Setting Sustainability Goals For A Building During Construction And Occupation

In May 2019, the UK Government became the first national government to declare an environment and climate emergency with 70% of UK local authorities doing the same. Many professional bodies have also launched programmes in the face of climate change. 

The Royal Institute of British Architects (RIBA) are one such institution that has set out sustainable development should look like for the construction industry (RIBA Climate Action). Following the RIBA guidelines will be beneficial to businesses, but the real systemic change comes from integrating changes and making guidelines compulsory in the years to come. Setting sustainability goals is important to successfully achieve the environmental targets.

Misconceptions to dispel 

There are common misconceptions and reluctance around environmental innovation which have led to a slow uptake (and therefore missed opportunities) to integrate sustainable products into the design, construction and maintenance of buildings. 

One reason for this is the high upfront costs of new products, which could add 3-8% to the capital cost.  There is also a lack of understanding about the credibility of the products, especially those marketed as carbon neutral – a concept about which there is a lot of confusion.  

The definition of a carbon-neutral product is a product where the amount of carbon taken to produce is counterbalanced by the amount of carbon it saves in its operation. 

As an example, the production of brise soleil releases carbon into the atmosphere, but the savings in future carbon use and operating costs of air-conditioning in the building can potentially neutralise that carbon use.  

It is vital to look at the whole lifecycle of a product and the potential savings it makes throughout that time.  

Product choices or off-setting? 

Through the process of choices that are made, design and construction of a carbon-neutral building could be possible, but it comes with many considerations. Architects and contractors need to look at three levels – the fabric of the building is the number one priority, energy efficiency second and renewables third. Even with those three things incorporated into the design of a building, it’s not 100% possible to achieve net-zero carbon buildings and that’s where off-setting can help.  

A lot of companies invested in the off-set option straight away because it’s easier to do than incorporate carbon-neutral products. If the UK is to meet the net zero target, the industry needs to consider the fabric, efficiency, and renewables before resorting to off-setting. 

Know what you want from your supply chain 

To increase the standards of sustainable performance, there are particular processes and accreditations that you can look for from the supply chain. For example, contractors will only work with suppliers registered with Constructionline, that have sustainable procurement policies in place.   

Customers are looking at the circular economy in terms of what can be reused, reduced or recycled in manufacturing processes to reduce the impact on the environment.
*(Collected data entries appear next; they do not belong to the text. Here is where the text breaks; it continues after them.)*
/-
Copyright (c) 2026. All rights reserved.
Released under Apache 2.0 license as described in the file LICENSE.
Origin: expansion seat `planner-pub-hodgecm-qw8-0` (unit pub-hodgecm-qw8), handover v3 2026-08-18T03:18:14Z (`HOME/pub-hodgecm-qw8/Qw8Complement.lean`, md5 58debb68);
landed by the gen-5 packager as `HodgeCM/StubTree/Qw8Complement.lean` (trailing `#print axioms` moved to the audit lists; body otherwise verbatim).
-/
import Summits.HodgeConjecture.HodgeCM.StubTree.Qw8

/-!
# [QW8] Thm 2.5 step (iii), character half: the top-degree weight has Lefschetz character `0`

Step (iii) of the proof of [QW8] Thm 2.5 (`t:suff`, tex ll. 255–258 of
`inputs/2001/…y3__paper-v1-892bb948.tex` @ a463a4c8cc18) reads: "The intersection pairing
`H_k(Y') ⊗ H_{2 dim Y' − k}(Y') → ℚ` is `T`-invariant up to the character of `H_{2 dim Y'}`, WHOSE
`a`-INVARIANT IS `0`; hence it pairs the weight space of `w` perfectly with a weight space all of whose
vectors have `a = −a(w)` …".  The combinatorial assertion in it — the full weight `(j ↦ Hom(F,ℂ))` (the
weight of the top-degree class of `∏_j A_{(F,Θ_j)}`) has Lefschetz character `0`, hence complementary
weights have opposite characters — is PROVED here, for every CM field `F`:

* `lefChar_univ_eq_zero  : lefChar Θ (fun _ => Finset.univ) = 0`
* `lefChar_add_lefChar_compl : lefChar Θ S + lefChar Θ (fun j => (S j)ᶜ) = 0`

(the embeddings of a CM field come in conjugate pairs `s ≠ s̄` — `F` is totally complex — with
`Θ^{(s̄)} = \overline{Θ^{(s)}}` (`pullType_conjugate`, StubTree/Qw8.lean) and `ā[Ψ] + ā[Ψ̄] = 0`
(`achar_add_achar_bar`)).  What remains OPEN of (iii)+(v) is purely geometric and is the named `Prop`
`HodgeCM.Universe.Qw8DualPushPull` (Poincaré duality of the weight decomposition and Gysin push–pull, absent
from the `Universe` signature); `qw8DualPushPull_iff_compl` records that its character clause may
equivalently be read with the complementary weight.  Speedrun expansion seat `pub-hodgecm-qw8`, v3.
-/

noncomputable section

open scoped Classical

namespace HodgeCM

open NumberField NumberField.ComplexEmbedding
open Literature.AlgebraicGeometry.Motives (CMType)

section Char

variable {F : Type} [Field F] [NumberField F] [IsCMField F]

/-- **The top weight has character zero**: `Σ_j Σ_{all s} ā[Θ_j^{(s)}] = 0` ([QW8] Thm 2.5 (iii):
"the character of `H_{2 dim Y'}`, whose `a`-invariant is `0`"). -/
theorem lefChar_univ_eq_zero {n : ℕ} (Θ : Fin (n + 1) → CMType F) :
    lefChar Θ (fun _ => Finset.univ) = 0 := by
  unfold lefChar
  refine Finset.sum_eq_zero fun j _ => ?_
  exact Finset.sum_involution (fun s _ => conjugate s)
    (fun s _ => by rw [pullType_conjugate, achar_add_achar_bar])
    (fun s _ _ h => IsTotallyComplex.complexEmbedding_not_isReal s (isReal_iff.mpr h))
    (fun s _ => Finset.mem_univ _)
    (fun s _ => involutive_conjugate F s)

/-- **Complementary weights have opposite Lefschetz characters**: `a(e_S) + a(e_{Sᶜ}) = 0`
(the character bookkeeping of the Poincaré-dual partner `w^∨` in [QW8] Thm 2.5 (iii)). -/
theorem lefChar_add_lefChar_compl {n : ℕ} (Θ : Fin (n + 1) → CMType F)
    (S : Fin (n + 1) → Finset (F →+* ℂ)) :
    lefChar Θ S + lefChar Θ (fun j => (S j)ᶜ) = 0 := by
  rw [← lefChar_univ_eq_zero Θ]
  unfold lefChar
  rw [← Finset.sum_add_distrib]
  refine Finset.sum_congr rfl fun j _ => ?_
  exact Finset.sum_add_sum_compl (S j) (fun s => achar (pullType (Θ j) s))

end Char

namespace Universe

variable (U : Universe)

/-- `Qw8DualPushPull` with the character of `Z` written as `a(e) + a(e_{S_Wᶜ})` (the weight of the dual
partner) instead of `a(e) − a(W)`: equivalent, by `lefChar_add_lefChar_compl`. -/
theorem qw8DualPushPull_iff_compl :
    U.Qw8DualPushPull ↔
      ∀ (F : CMField), IsGalois ℚ F → 6 ≤ Module.finrank ℚ F → ∀ (e W : U.WVec F), W.IsAlg →
        ∃ Z : U.WVec F, Z.achar = e.achar + lefChar W.Θ (fun j => (W.S j)ᶜ) ∧ (Z.IsAlg → e.IsAlg) := by
  have key : ∀ (F : CMField) (W : U.WVec F), lefChar W.Θ (fun j => (W.S j)ᶜ) = -W.achar := fun F W =>
    eq_neg_of_add_eq_zero_right (lefChar_add_lefChar_compl W.Θ W.S)
  simp only [key, ← sub_eq_add_neg]
  rfl

end Universe

end HodgeCM

end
There is an appetite for suppliers who can support in reducing waste using principles of circular economy. . A window company that recycles old windows as well as other products is a good example of this and considered more environmentally friendly.  

Setting sustainability goals

The new targets set by the government are for 2025 and, given the nature of construction, it is important to start thinking about them now to ensure early phase adoption. But government targets have not been consistent in the past and this doesn’t inspire stakeholders to reach deadlines when they could be changed. 

The good news is that a new generation in the construction industry have corporate social responsibility at the heart of what they do. It seems that those companies that don’t have sustainability as part of the core of their business may not be operating in the future. 

There are roles for everyone to play. The client, especially, needs to determine goals from the start and the drive needs to come from them. It’s very important for them to be clear on their requirements, because no matter how dynamic and effective the design and construction team might be, if the client’s brief isn’t precise for environmental innovations, nothing is going to happen. They can allocate budget specifically dedicated to environmental innovations, set aside from the general, and often restrictive, budget of the construction as a whole. This will set the intention and allow for sustainable decisions to be incorporated.  

Setting realistic goals is the best course of action and small incremental changes make up for a lot of progress over time. Registering with the Carbon Trust to get carbon neutral accreditation is something that can be done immediately, as can keeping abreast of Government changes in guidelines. 

Companies can also choose to achieve ‘low carbon’ before ‘zero carbon’ and ‘zero carbon’ before ‘carbon positive’ as a way to achieve sustainable buildings in the future. This process reduces costs and is easier to achieve in stages, especially as everyone involved in the design and build need to be invested in the idea.  

Slow progress is still progress!  

This article is based on an interview with Dr Zainab Dangana, Sustainable Technology Services Manager at Wates Group. Zainab’s role at Wates Group includes supporting stakeholders in the construction industry to identify, select and implement environmental innovations to accelerate the transition to net zero buildings. She has over 15 years of experience as an architect the United States, India, Nigeria and the UK.